(AP) The Covid-19 pandemic’s myriad effects on society and the economy have accelerated Pennsylvania’s other tragic public health emergency — deadly opioid addiction.
State Department of Drug and Alcohol Programs Secretary Jennifer Smith disclosed recently that 2020 might have eclipsed 2017 as the state’s worst year for drug overdose deaths. In 2017, more than 5,400 Pennsylvanians died from overdoses, mostly of opioids. Due to increased treatment, new prescribing protocols, prescription tracking and broad access to the opioid antidote naloxone, the death toll fell to 4,400 in 2019, before the COVID-19 pandemic began a year ago.
The state officially has recorded 3,954 overdose deaths for 2020, but Smith said that count is far from complete and is certain to rise. In 2019, the daily Pennsylvania death toll from overdoses had declined to 11 people a day in 2019 from 14 people a day in 2017. Smith said the incomplete 2020 figures stand at 13 a day.
The Centers for Disease Control and Prevention has reported more than 81,000 overdose deaths nationally for 2020, a record.
Simply put, the pandemic has wiped out significant progress that the state government, the medical community and activists had made against opioid addiction.

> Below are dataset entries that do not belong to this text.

import Literature.AnabelianGeometry.SemiGraphs.ProfiniteHomToAnab
import Literature.AnabelianGeometry.Anabelioids.BCatBranchConjugacy
import Literature.AnabelianGeometry.Anabelioids.ExactFunctorProofs
import HarnessLib

/-!
# [SemiAnbd] §2/§3: the two presentations — locally open morphisms (Def. 2.2 (ii) p. 24)

Mochizuki, *Semi-graphs of anabelioids*, Publ. RIMS **42** (2006), Def. 2.2 (ii) p. 24
[cite: MochizukiSemiAnbd2006, Def 2.2(ii) p.24]: a morphism is *locally open* if each induced
morphism of constituent anabelioids induces a homomorphism with open image on `π̂₁`.  The §3
rendering (`ProfiniteSemiGraph.Hom.IsLocallyOpen`: `range F_v`, `range F_e` open) and the §2
rendering (`SemiGraphOfAnabelioids.Hom.IsLocallyOpen`: `range π₁(φ_v^*)`, `range π₁(φ_e^*)` open
for EVERY basepoint) agree on `F.toAnab` (`toAnab_isLocallyOpen_iff`): at any basepoint the image
of `π₁(res F_v)` is carried by a TOPOLOGICAL identification `Aut(res F_v ⋙ β) ≃ₜ* Π_{f v}` to a
conjugate of `range F_v` (`exists_continuousMulEquiv_forall_range_conj`).  Proof-only file.
-/

noncomputable section

namespace Literature.AnabelianGeometry.SemiGraphs

open CategoryTheory CategoryTheory.Limits CategoryTheory.PreGaloisCategory
open Literature.AnabelianGeometry.Anabelioids
open Literature.AlgebraicGeometry.Frobenioids (BCat)
open scoped FintypeCatDiscrete Pointwise

universe u

/-- Openness of the image of `π₁(res ψ)` at a basepoint `F_b` of `B(H)`, for `ψ : H → K` continuous
between profinite groups, is openness of `range ψ`. [cite: MochizukiSemiAnbd2006, Def 2.2(ii) p.24] -/
theorem isOpen_range_pi1Map_res_iff {K H : Type u} [Group K] [TopologicalSpace K]
    [IsTopologicalGroup K] [CompactSpace K] [TotallyDisconnectedSpace K] [Group H]
    [TopologicalSpace H] [IsTopologicalGroup H] [CompactSpace H] [TotallyDisconnectedSpace H]
    (ψ : H →ₜ* K) (Fb : BCat H ⥤ FintypeCat.{u}) (hFb : letI := galoisCategory_bCat H; FiberFunctor Fb) :
    IsOpen (Set.range (pi1Map (ContAction.res FintypeCat.{u} ψ) Fb)) ↔
      IsOpen (Set.range ψ) := by
  letI := galoisCategory_bCat K
  letI := galoisCategory_bCat H
  haveI := hFb
  haveI : PreservesFiniteLimits (ContAction.res FintypeCat.{u} ψ) := (bCatMap ψ).property.1
  haveI : PreservesFiniteColimits (ContAction.res FintypeCat.{u} ψ) := (bCatMap ψ).property.2
  have hF : FiberFunctor (ContAction.res FintypeCat.{u} ψ ⋙ Fb) := fiberFunctor_comp_of_exact _ _
  obtain ⟨θ, hθ⟩ := exists_continuousMulEquiv_forall_range_conj K (ContAction.res FintypeCat.{u} ψ ⋙ Fb) hF
  obtain ⟨x, hx⟩ := hθ H ψ Fb hFb (Iso.refl _)
  -- the transported subgroup is just the range (the transport along `Iso.refl` is the identity)
  have hrange : ((Aut.autMulEquivOfIso (Iso.refl (ContAction.res FintypeCat.{u} ψ ⋙ Fb))).toMonoidHom.comp
      (pi1Map (ContAction.res FintypeCat.{u} ψ) Fb)).range =
      (pi1Map (ContAction.res FintypeCat.{u} ψ) Fb).range := by
    ext σ
    simp only [MonoidHom.mem_range, MonoidHom.comp_apply, MulEquiv.coe_toMonoidHom]
    constructor
    · rintro ⟨τ, rfl⟩
      refine ⟨τ, Iso.ext ?_⟩
      change _ = (Iso.refl _).inv ≫ _ ≫ (Iso.refl _).hom
      simp
    · rintro ⟨τ, rfl⟩
      refine ⟨τ, Iso.ext ?_⟩
      change (Iso.refl _).inv ≫ _ ≫ (Iso.refl _).hom = _
      simp
  rw [hrange] at hx
  -- openness transfers along the homeomorphism `θ` and conjugation by `x`
  have e1 : IsOpen (Set.range (pi1Map (ContAction.res FintypeCat.{u} ψ) Fb)) ↔
      IsOpen (θ.toHomeomorph '' Set.range (pi1Map (ContAction.res FintypeCat.{u} ψ) Fb)) :=
    θ.toHomeomorph.isOpen_image.symm
  have e2 : θ.toHomeomorph '' Set.range (pi1Map (ContAction.res FintypeCat.{u} ψ) Fb) =
      ((ConjAct.toConjAct x • ψ.toMonoidHom.range : Subgroup K) : Set K) := by
    rw [← hx, Subgroup.coe_map, MonoidHom.coe_range]
    rfl
  let c : K ≃ₜ K := (Homeomorph.mulLeft x).trans (Homeomorph.mulRight x⁻¹)
  have e3 : ((ConjAct.toConjAct x • ψ.toMonoidHom.range : Subgroup K) : Set K) =
      c '' Set.range ψ := by
    ext y
    simp only [SetLike.mem_coe, Set.mem_image, Set.mem_range]
    rw [Subgroup.mem_smul_pointwise_iff_exists]
    constructor
    · rintro ⟨s, ⟨h, rfl⟩, rfl⟩
      refine ⟨ψ h, ⟨h, rfl⟩, ?_⟩
      rw [ConjAct.smul_def, ConjAct.ofConjAct_toConjAct]
      rfl
    · rintro ⟨_, ⟨h, rfl⟩, rfl⟩
      refine ⟨ψ h, ⟨h, rfl⟩, ?_⟩
      rw [ConjAct.smul_def, ConjAct.ofConjAct_toConjAct]
      rfl
  rw [e1, e2, e3]
  exact c.isOpen_image

namespace ProfiniteSemiGraph

variable {𝒢 ℋ : ProfiniteSemiGraph.{u}}

/-- **Locally open agrees in the two presentations**: `F.toAnab` is locally open in the §2 sense
(open image on `π₁` at every basepoint) iff `F` is locally open in the §3 sense (open images of the
`F_v`, `F_e`). [cite: MochizukiSemiAnbd2006, Def 2.2(ii) p.24] -/
theorem Hom.toAnab_isLocallyOpen_iff (F : Hom 𝒢 ℋ) :
    F.toAnab.IsLocallyOpen ↔ F.IsLocallyOpen := by
  constructor
  · rintro ⟨hV, hE⟩
    refine ⟨fun v => ?_, fun e => ?_⟩
    · have h := @hV v (ObjectProperty.ι (Action.IsContinuous (V := FintypeCat.{u}) (G := 𝒢.Gv v)) ⋙
        Action.forget FintypeCat.{u} (𝒢.Gv v)) (fiberFunctor_forget_bCat (𝒢.Gv v))
      rw [MonoidHom.coe_range]
      exact (isOpen_range_pi1Map_res_iff (F.hV v) _ (fiberFunctor_forget_bCat (𝒢.Gv v))).mp h
    · have h := @hE e (ObjectProperty.ι (Action.IsContinuous (V := FintypeCat.{u}) (G := 𝒢.Ge e)) ⋙
        Action.forget FintypeCat.{u} (𝒢.Ge e)) (fiberFunctor_forget_bCat (𝒢.Ge e))
      rw [MonoidHom.coe_range]
      exact (isOpen_range_pi1Map_res_iff (F.hE e) _ (fiberFunctor_forget_bCat (𝒢.Ge e))).mp h
  · rintro ⟨hV, hE⟩
    refine ⟨fun v Fb hFb => ?_, fun e Fb hFb => ?_⟩
    · have h := hV v
      rw [MonoidHom.coe_range] at h
      exact (isOpen_range_pi1Map_res_iff (F.hV v) Fb hFb).mpr h
    · have h := hE e
      rw [MonoidHom.coe_range] at h
      exact (isOpen_range_pi1Map_res_iff (F.hE e) Fb hFb).mpr h

end ProfiniteSemiGraph

end Literature.AnabelianGeometry.SemiGraphs

end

Social isolation, unemployment, increased poverty and reduced access to treatment all have contributed to the higher death toll, according to Smith.
As increasing vaccine distribution begins to turn the tide against Covid-19, state and local governments and the health care community must prepare to pick up the fight against the earlier crisis, just as aggressively as in the past.
State lawmakers, using proceeds from pending settlements with pharmaceutical companies and other entities that spawned the epidemic, should ensure that the agencies and people on the front line of the crisis have all the resources that they need, and that anyone seeking short- or long-term treatment to control their addiction has ready access.